What you will do ::
Instruction for the entries that follow: retype exactly the lines from the line with "have hlin : ∀" to the line with "rw [hs]; funext q; rw [hSf]; ring", both included, and omit all others.

Data supplied ::
/-! ### The half-angle sines along admissible directions -/

/-- For `S(p) = sin(L p/2)` (`L` linear) and directions `u, v` with `|L u|, |L v| ≤ 1`: `S` and `s = ∂ᵤS` are
differentiable with `|S|, |∂ᵥS|, |s|, |∂ᵥ s| ≤ 1`. [folklore] -/
theorem halfSine_direction_bounds (L : ℝ × ℝ × ℝ →L[ℝ] ℝ) (S s : ℝ × ℝ × ℝ → ℝ) (u v p : ℝ × ℝ × ℝ)
    (hS : S = fun q => Real.sin (L q / 2)) (hs : s = fun q => fderiv ℝ S q u) (hu : |L u| ≤ 1) (hv : |L v| ≤ 1) :
    DifferentiableAt ℝ S p ∧ DifferentiableAt ℝ s p ∧ |S p| ≤ 1 ∧ |fderiv ℝ S p v| ≤ 1 ∧ |s p| ≤ 1 ∧
      |fderiv ℝ s p v| ≤ 1 := by
  -- the inner affine map
  have hlin : ∀ q, HasFDerivAt (fun q : ℝ × ℝ × ℝ => L q / 2) ((1 / 2 : ℝ) • L) q := fun q => by
    have e : (fun q : ℝ × ℝ × ℝ => L q / 2) = fun q => ((1 / 2 : ℝ) • L) q := by
      funext r; simp only [FunLike.coe_smul, Pi.smul_apply, smul_eq_mul]; ring
    rw [e]; exact ((1 / 2 : ℝ) • L).hasFDerivAt
  -- `S`
  have hSd : ∀ q, HasFDerivAt S (Real.cos (L q / 2) • ((1 / 2 : ℝ) • L)) q := fun q => by
    rw [hS]; exact (Real.hasDerivAt_sin _).comp_hasFDerivAt q (hlin q)
  have hSf : ∀ q w, fderiv ℝ S q w = Real.cos (L q / 2) / 2 * L w := fun q w => by
    rw [(hSd q).fderiv]; simp only [smul_apply, smul_eq_mul]; ring
  -- `s`
  have hsfun : s = fun q => L u / 2 * Real.cos (L q / 2) := by
    rw [hs]; funext q; rw [hSf]; ring
  have hsd : ∀ q, HasFDerivAt s ((L u / 2) • (-Real.sin (L q / 2) • ((1 / 2 : ℝ) • L))) q := fun q => by
    rw [hsfun]; exact ((Real.hasDerivAt_cos _).comp_hasFDerivAt q (hlin q)).const_mul (L u / 2)
  have hsf : ∀ q w, fderiv ℝ s q w = -(L u * Real.sin (L q / 2) * L w) / 4 := fun q w => by
    rw [(hsd q).fderiv]; simp only [smul_apply, smul_eq_mul]; ring
  have hc1 := Real.abs_cos_le_one (L p / 2)
  have hs1 := Real.abs_sin_le_one (L p / 2)
  have n1 := abs_nonneg (L u)
  have n2 := abs_nonneg (L v)
  have n3 := abs_nonneg (Real.cos (L p / 2))
  have n4 := abs_nonneg (Real.sin (L p / 2))
  refine ⟨(hSd p).differentiableAt, (hsd p).differentiableAt, ?_, ?_, ?_, ?_⟩
  · rw [hS]; exact Real.abs_sin_le_one _
  · rw [hSf, abs_mul, abs_div, abs_two]
    have := mul_le_mul hc1 hv n2 zero_le_one
    linarith
  · rw [hsfun]; simp only
    rw [abs_mul, abs_div, abs_two]
    have := mul_le_mul hu hc1 n3 zero_le_one
    linarith
  · rw [hsf, abs_div, abs_neg, abs_mul, abs_mul, show |(4 : ℝ)| = 4 by norm_num]
    have h1 := mul_le_mul hu hs1 n4 zero_le_one
    have h2 := mul_le_mul h1 hv n2 (by positivity)
    linarith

Answer ::
  have hlin : ∀ q, HasFDerivAt (fun q : ℝ × ℝ × ℝ => L q / 2) ((1 / 2 : ℝ) • L) q := fun q => by
    have e : (fun q : ℝ × ℝ × ℝ => L q / 2) = fun q => ((1 / 2 : ℝ) • L) q := by
      funext r; simp only [FunLike.coe_smul, Pi.smul_apply, smul_eq_mul]; ring
    rw [e]; exact ((1 / 2 : ℝ) • L).hasFDerivAt
  -- `S`
  have hSd : ∀ q, HasFDerivAt S (Real.cos (L q / 2) • ((1 / 2 : ℝ) • L)) q := fun q => by
    rw [hS]; exact (Real.hasDerivAt_sin _).comp_hasFDerivAt q (hlin q)
  have hSf : ∀ q w, fderiv ℝ S q w = Real.cos (L q / 2) / 2 * L w := fun q w => by
    rw [(hSd q).fderiv]; simp only [smul_apply, smul_eq_mul]; ring
  -- `s`
  have hsfun : s = fun q => L u / 2 * Real.cos (L q / 2) := by
    rw [hs]; funext q; rw [hSf]; ring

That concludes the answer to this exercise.